NVIDIA’s Pascal-Based Mobile Quadro GPU Makes An Appearance At SIGGRAPH 2016

If you're into graphics technology, you've probably run out of rags at this point to wipe up your drool with. NVIDIA kicked things off by introducing Pascal with its bodacious GeForce GTX 1080 graphics card and it's only slightly less impressive sibling, the GeForce GTX 1070, followed by a new Titan X card. And over on the workstation side, there's the recently announced Quadro P6000, the most beastly of them all, and an unannounced mobile Quadro GPU based on Pascal.

While wandering the expo floor at SIGGRAPH 2016, the folks at Fudzilla came across laptop on a table connected to an external display. It turns out that inside that laptop is a mobile Quadro GPU sporting NVIDiA's Pascal architecture for portable workstations. Unfortunately NVIDIA isn't talking about its unreleased mobile Quadro part just yet, but apparently it's pretty snazzy.

NVIDIA Quadro

"The demo that was on the showcase is quite good looking, and with a realistic demo, and a person can change her or his viewpoint," Fudzilla notes.

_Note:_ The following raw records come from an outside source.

import Literature.AlgebraicGeometry.Frobenioids.ElementaryFrobenioid
import Literature.AlgebraicGeometry.Frobenioids.ModelFrobenioid
import HarnessLib

/-!
# Frobenioids I, §5: the functor from the model Frobenioid to `F_Φ`, its zero section (Thm. 5.2 (i), (iii))

Mochizuki, *The geometry of Frobenioids I*, Kyushu J. Math. **62** (2008), §5, Theorem 5.2,
kurims pp. 100–101 [cite: MochizukiFrdI2008, Thm. 5.2(i) p.100].

* Thm. 5.2 (i), last sentence: "the Frobenius degree, projection to `D`, and zero divisor determine
  a functor `C → F_Φ`" — here `ModelFrobenioid.toElem : ModelFrobenioid Φ B DivB ⥤ ElemFrobenioid Φ`
  (the pre-Frobenioid structure of the model Frobenioid), with its three projections identified.
* Proof of Thm. 5.2 (iii), p. 101: "the objects `A = (A_D, α)` such that `α = 0` are
  Frobenius-trivial, and these objects, together with the morphisms … such that `Div(φ) = 0`,
  `u_φ = 1`, determine a base-Frobenius pair of `C`": the zero section `D → C`, `A_D ↦ (A_D, 0)`, the
  degree-`d` Frobenius endomorphisms `(d, id, 0, 0)` and the homomorphism
  `ℕ_{≥1} → End((A_D, 0))` they form (a section of `deg_Fr` by base-identity arrows).
Also the general functoriality "`Φ ↦ F_Φ` is functorial with respect to homomorphisms of functors
valued in monoids `Φ → Φ'`" (Def. 1.1 (iii), p. 20) as `ElemFrobenioid.mapNatTrans`, and the monoid
`0_D` (all values the one-element monoid, Prop. 4.4 (i) p. 83) with `F_Φ → F_{0_D}`.
Multiplicative notation (`α = 0 ↦ 1`, `u_φ = 1 ↦ 1`); diagrammatic composition.
-/

noncomputable section

namespace Literature.AlgebraicGeometry.Frobenioids

open CategoryTheory Opposite

universe w v u

variable {D : Type u} [Category.{v} D]

/-! ### `Φ ↦ F_Φ` is functorial (Def. 1.1 (iii)); the monoid `0_D` -/

namespace ElemFrobenioid

/-- The functor `F_Φ → F_{Φ'}` induced by a homomorphism `η : Φ → Φ'` of monoids on `D` ("the
assignment `Φ ↦ F_Φ` is functorial with respect to homomorphisms of functors valued in monoids",
Def. 1.1 (iii), p. 20): identity on objects, `(φ_D, Z_φ, n_φ) ↦ (φ_D, η(Z_φ), n_φ)`.
[cite: MochizukiFrdI2008, Def. 1.1(iii) p.20] -/
def mapNatTrans {Φ Φ' : Dᵒᵖ ⥤ CommMonCat.{w}} (η : Φ ⟶ Φ') : ElemFrobenioid Φ ⥤ ElemFrobenioid Φ' where
  obj A := of Φ' A.base
  map {A B} φ := homMk (show A.base ⟶ B.base from Base (Φ := Φ) φ)
    ((η.app (op A.base)).hom (Div (Φ := Φ) φ)) (degFr (Φ := Φ) φ)
  map_id _ := Hom.ext rfl (map_one _) rfl
  map_comp {A B B'} φ ψ := Hom.ext rfl
    (by
      show (η.app _).hom (pull Φ (Base (Φ := Φ) φ) (Div (Φ := Φ) ψ) * Div (Φ := Φ) φ ^ (degFr (Φ := Φ) ψ : ℕ)) =
        pull Φ' (Base (Φ := Φ) φ) ((η.app _).hom (Div (Φ := Φ) ψ)) *
          ((η.app _).hom (Div (Φ := Φ) φ)) ^ (degFr (Φ := Φ) ψ : ℕ)
      have hn := congrArg (fun g => (CommMonCat.Hom.hom g) (Div (Φ := Φ) ψ))
        (η.naturality (Base (Φ := Φ) φ).op)
      simp only [CommMonCat.hom_comp, MonoidHom.coe_comp, Function.comp_apply] at hn
      rw [map_mul, map_pow]
      exact congrArg (· * _) hn)
    rfl

/-- `mapNatTrans η` preserves `Base`. [cite: MochizukiFrdI2008, Def. 1.1(iii) p.20] -/
@[simp] theorem base_mapNatTrans_map {Φ Φ' : Dᵒᵖ ⥤ CommMonCat.{w}} (η : Φ ⟶ Φ')
    {A B : ElemFrobenioid Φ} (φ : A ⟶ B) :
    Base ((mapNatTrans η).map φ) = (show A.base ⟶ B.base from Base φ) := rfl

/-- `mapNatTrans η` applies `η` to `Div`. [cite: MochizukiFrdI2008, Def. 1.1(iii) p.20] -/
@[simp] theorem div_mapNatTrans_map {Φ Φ' : Dᵒᵖ ⥤ CommMonCat.{w}} (η : Φ ⟶ Φ')
    {A B : ElemFrobenioid Φ} (φ : A ⟶ B) :
    Div ((mapNatTrans η).map φ) = (η.app (op A.base)).hom (Div φ) := rfl

/-- `mapNatTrans η` preserves `deg_Fr`. [cite: MochizukiFrdI2008, Def. 1.1(iii) p.20] -/
@[simp] theorem degFr_mapNatTrans_map {Φ Φ' : Dᵒᵖ ⥤ CommMonCat.{w}} (η : Φ ⟶ Φ')
    {A B : ElemFrobenioid Φ} (φ : A ⟶ B) : degFr ((mapNatTrans η).map φ) = degFr φ := rfl

/-- `mapNatTrans η` commutes strictly with the projections to `D`. [cite: MochizukiFrdI2008, Def. 1.1(iii) p.20] -/
theorem mapNatTrans_comp_baseFunctor {Φ Φ' : Dᵒᵖ ⥤ CommMonCat.{w}} (η : Φ ⟶ Φ') :
    mapNatTrans η ⋙ baseFunctor Φ' = baseFunctor Φ := rfl

end ElemFrobenioid

variable (D) in
/-- The monoid `0_D` on `D`: "the monoid on `D` all of whose values on objects of `D` are equal to the
monoid with one element" (Prop. 4.4 (i), p. 83), so that `F_{0_D}` is `D × (one-object category of
`ℕ_{≥1})`. [cite: MochizukiFrdI2008, Prop. 4.4(i) p.83] -/
def zeroMonoid : Dᵒᵖ ⥤ CommMonCat.{w} := (Functor.const _).obj (CommMonCat.of PUnit)

/-- The unique homomorphism `Φ → 0_D` of monoids on `D`. [cite: MochizukiFrdI2008, Prop. 4.4(i) p.83] -/
def toZeroMonoid (Φ : Dᵒᵖ ⥤ CommMonCat.{w}) : Φ ⟶ zeroMonoid D where
  app A := CommMonCat.ofHom (1 : Φ.obj A →* PUnit)
  naturality A B f := by apply CommMonCat.hom_ext; ext; rfl

/-! ### The functor `ModelFrobenioid Φ B DivB ⥤ F_Φ` (Thm. 5.2 (i)) -/

namespace ModelFrobenioid

variable {Φ B : Dᵒᵖ ⥤ CommMonCat.{w}} {DivB : B ⟶ monoidGp Φ}

variable (Φ B DivB) in
/-- **Thm. 5.2 (i)**: "the Frobenius degree, projection to `D`, and zero divisor determine a functor
`C → F_Φ`" — the pre-Frobenioid structure of the model Frobenioid.
[cite: MochizukiFrdI2008, Thm. 5.2(i) p.100] -/
def toElem : ModelFrobenioid Φ B DivB ⥤ ElemFrobenioid Φ where
  obj X := ElemFrobenioid.of Φ X.base
  map φ := ElemFrobenioid.homMk (baseMap φ) (div φ) (degFr φ)
  map_id _ := ElemFrobenioid.Hom.ext rfl rfl rfl
  map_comp _ _ := ElemFrobenioid.Hom.ext rfl rfl (mul_comm _ _)

/-- `toElem` on objects: `(A_D, α) ↦ A_D`. [cite: MochizukiFrdI2008, Thm. 5.2(i) p.100] -/
@[simp] theorem toElem_obj_base (X : ModelFrobenioid Φ B DivB) : ((toElem Φ B DivB).obj X).base = X.base := rfl

/-- `Base` through `toElem` is `Base`. [cite: MochizukiFrdI2008, Thm. 5.2(i) p.100] -/
@[simp] theorem base_toElem_map {X Y : ModelFrobenioid Φ B DivB} (φ : X ⟶ Y) :
    ElemFrobenioid.Base ((toElem Φ B DivB).map φ) = baseMap φ := rfl

/-- `Div` through `toElem` is `Div`. [cite: MochizukiFrdI2008, Thm. 5.2(i) p.100] -/
@[simp] theorem div_toElem_map {X Y : ModelFrobenioid Φ B DivB} (φ : X ⟶ Y) :
    ElemFrobenioid.Div ((toElem Φ B DivB).map φ) = div φ := rfl

/-- `deg_Fr` through `toElem` is `deg_Fr`. [cite: MochizukiFrdI2008, Thm. 5.2(i) p.100] -/
@[simp] theorem degFr_toElem_map {X Y : ModelFrobenioid Φ B DivB} (φ : X ⟶ Y) :
    ElemFrobenioid.degFr ((toElem Φ B DivB).map φ) = degFr φ := rfl

/-- `toElem` followed by `F_Φ → D` is the projection `baseFunctor`. [cite: MochizukiFrdI2008, Thm. 5.2(i) p.100] -/
theorem toElem_comp_baseFunctor :
    toElem Φ B DivB ⋙ ElemFrobenioid.baseFunctor Φ = baseFunctor Φ B DivB := rfl

/-! ### The zero section and the Frobenius endomorphisms (proof of Thm. 5.2 (iii), p. 101) -/

variable (Φ B DivB) in
/-- The object `(A_D, 0)` over `A_D ∈ Ob(D)` ("the objects `A = (A_D, α)` such that `α = 0`").
[cite: MochizukiFrdI2008, Thm. 5.2 p.101] -/
abbrev zeroObj (A : D) : ModelFrobenioid Φ B DivB := ⟨A, 1⟩

/-- The morphism `(d, f, 0, 0) : (A_D, 0) → (A'_D, 0)` over `f : A_D → A'_D` with Frobenius degree `d`
("the morphisms … such that `Div(φ) = 0`, `u_φ = 1`"). [cite: MochizukiFrdI2008, Thm. 5.2 p.101] -/
def zeroHom {A A' : D} (d : ℕ+) (f : A ⟶ A') : zeroObj Φ B DivB A ⟶ zeroObj Φ B DivB A' where
  degFr := d
  base := f
  div := 1
  unit := 1
  rel := by
    change (1 : Algebra.GrothendieckGroup (Φ.obj (op A))) ^ (d : ℕ) *
        Algebra.GrothendieckGroup.of (1 : Φ.obj (op A)) = pullGp Φ f 1 * divB Φ B DivB (op A) 1
    rw [one_pow, map_one, map_one, map_one, mul_one]

/-- Components of `zeroHom`. [cite: MochizukiFrdI2008, Thm. 5.2 p.101] -/
@[simp] theorem degFr_zeroHom {A A' : D} (d : ℕ+) (f : A ⟶ A') :
    degFr (zeroHom (Φ := Φ) (B := B) (DivB := DivB) d f) = d := rfl

/-- Components of `zeroHom`. [cite: MochizukiFrdI2008, Thm. 5.2 p.101] -/
@[simp] theorem baseMap_zeroHom {A A' : D} (d : ℕ+) (f : A ⟶ A') :
    baseMap (zeroHom (Φ := Φ) (B := B) (DivB := DivB) d f) = f := rfl

/-- Components of `zeroHom`. [cite: MochizukiFrdI2008, Thm. 5.2 p.101] -/
@[simp] theorem div_zeroHom {A A' : D} (d : ℕ+) (f : A ⟶ A') :
    div (zeroHom (Φ := Φ) (B := B) (DivB := DivB) d f) = 1 := rfl

/-- Components of `zeroHom`. [cite: MochizukiFrdI2008, Thm. 5.2 p.101] -/
@[simp] theorem unit_zeroHom {A A' : D} (d : ℕ+) (f : A ⟶ A') :
    unit (zeroHom (Φ := Φ) (B := B) (DivB := DivB) d f) = 1 := rfl

/-- `zeroHom 1 (𝟙 A)` is the identity. [cite: MochizukiFrdI2008, Thm. 5.2 p.101] -/
theorem zeroHom_id (A : D) : zeroHom (Φ := Φ) (B := B) (DivB := DivB) 1 (𝟙 A) = 𝟙 (zeroObj Φ B DivB A) :=
  rfl

/-- `zeroHom` composes: degrees multiply, bases compose. [cite: MochizukiFrdI2008, Thm. 5.2 p.101] -/
theorem zeroHom_comp {A A' A'' : D} (d d' : ℕ+) (f : A ⟶ A') (g : A' ⟶ A'') :
    zeroHom (Φ := Φ) (B := B) (DivB := DivB) d f ≫ zeroHom d' g = zeroHom (d' * d) (f ≫ g) := by
  apply hom_ext
  · rfl
  · rfl
  · change (Φ.map f.op).hom 1 * 1 ^ (d' : ℕ) = 1
    rw [map_one, one_pow, mul_one]
  · change (B.map f.op).hom 1 * 1 ^ (d' : ℕ) = 1
    rw [map_one, one_pow, mul_one]

variable (Φ B DivB) in
/-- The zero section `D → C`, `A_D ↦ (A_D, 0)`, `f ↦ (1, f, 0, 0)` — the linear, divisor-free,
unit-free lifts of the arrows of `D` (the `P` of the base-Frobenius pair in the proof of
Thm. 5.2 (iii)). [cite: MochizukiFrdI2008, Thm. 5.2 p.101] -/
def zeroSection : D ⥤ ModelFrobenioid Φ B DivB where
  obj A := zeroObj Φ B DivB A
  map f := zeroHom 1 f
  map_id A := zeroHom_id A
  map_comp f g := (zeroHom_comp 1 1 f g).symm

/-- The zero section is a section of the projection to `D` (strictly). [cite: MochizukiFrdI2008, Thm. 5.2 p.101] -/
theorem zeroSection_comp_baseFunctor : zeroSection Φ B DivB ⋙ baseFunctor Φ B DivB = 𝟭 D := rfl

/-- `d ↦ (d, id, 0, 0)`: the homomorphism `ℕ_{≥1} → End((A_D, 0))` of Frobenius endomorphisms
(the `F` of the base-Frobenius pair in the proof of Thm. 5.2 (iii)). [cite: MochizukiFrdI2008, Thm. 5.2 p.101] -/
def frobeniusEndHom (A : D) : ℕ+ →* End (zeroObj Φ B DivB A) where
  toFun d := zeroHom d (𝟙 A)
  map_one' := zeroHom_id A
  map_mul' d d' := by
    change zeroHom (d * d') (𝟙 A) = zeroHom d' (𝟙 A) ≫ zeroHom d (𝟙 A)
    rw [zeroHom_comp, Category.id_comp]

/-- The Frobenius endomorphisms form a section of `deg_Fr`: `deg_Fr((d, id, 0, 0)) = d`.
[cite: MochizukiFrdI2008, Thm. 5.2 p.101] -/
theorem degFr_frobeniusEndHom (A : D) (d : ℕ+) :
    degFr (frobeniusEndHom (Φ := Φ) (B := B) (DivB := DivB) A d) = d := rfl

/-- The Frobenius endomorphisms are base-identity: `Base((d, id, 0, 0)) = id`.
[cite: MochizukiFrdI2008, Thm. 5.2 p.101] -/
theorem baseMap_frobeniusEndHom (A : D) (d : ℕ+) :
    baseMap (frobeniusEndHom (Φ := Φ) (B := B) (DivB := DivB) A d) = 𝟙 A := rfl

/-- The Frobenius endomorphisms are isometric: `Div((d, id, 0, 0)) = 0`.
[cite: MochizukiFrdI2008, Thm. 5.2 p.101] -/
theorem div_frobeniusEndHom (A : D) (d : ℕ+) :
    div (frobeniusEndHom (Φ := Φ) (B := B) (DivB := DivB) A d) = 1 := rfl

end ModelFrobenioid

end Literature.AlgebraicGeometry.Frobenioids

When you move your viewpoint, the mobile Quadro GPU re-renders the pixels and shading so that the lighting and overall setting remains accurate. We've haven't seen this setup ourselves, but given what we know about and have seen from Pascal so far, a mobile Quadro part based on NVIDIA's latest GPU architecture is certainly exciting.

As a point of reference, NVIDIA's current flagship mobile Quadro part is the M5500. Based on its previous generation Maxwell architecture, the Quadro M5500 sports 2,048 CUDA cores and 8GB of GDDR5 memory on a 256-bit bus for 211GB/s of memory bandwidth, and has a 150W TDP.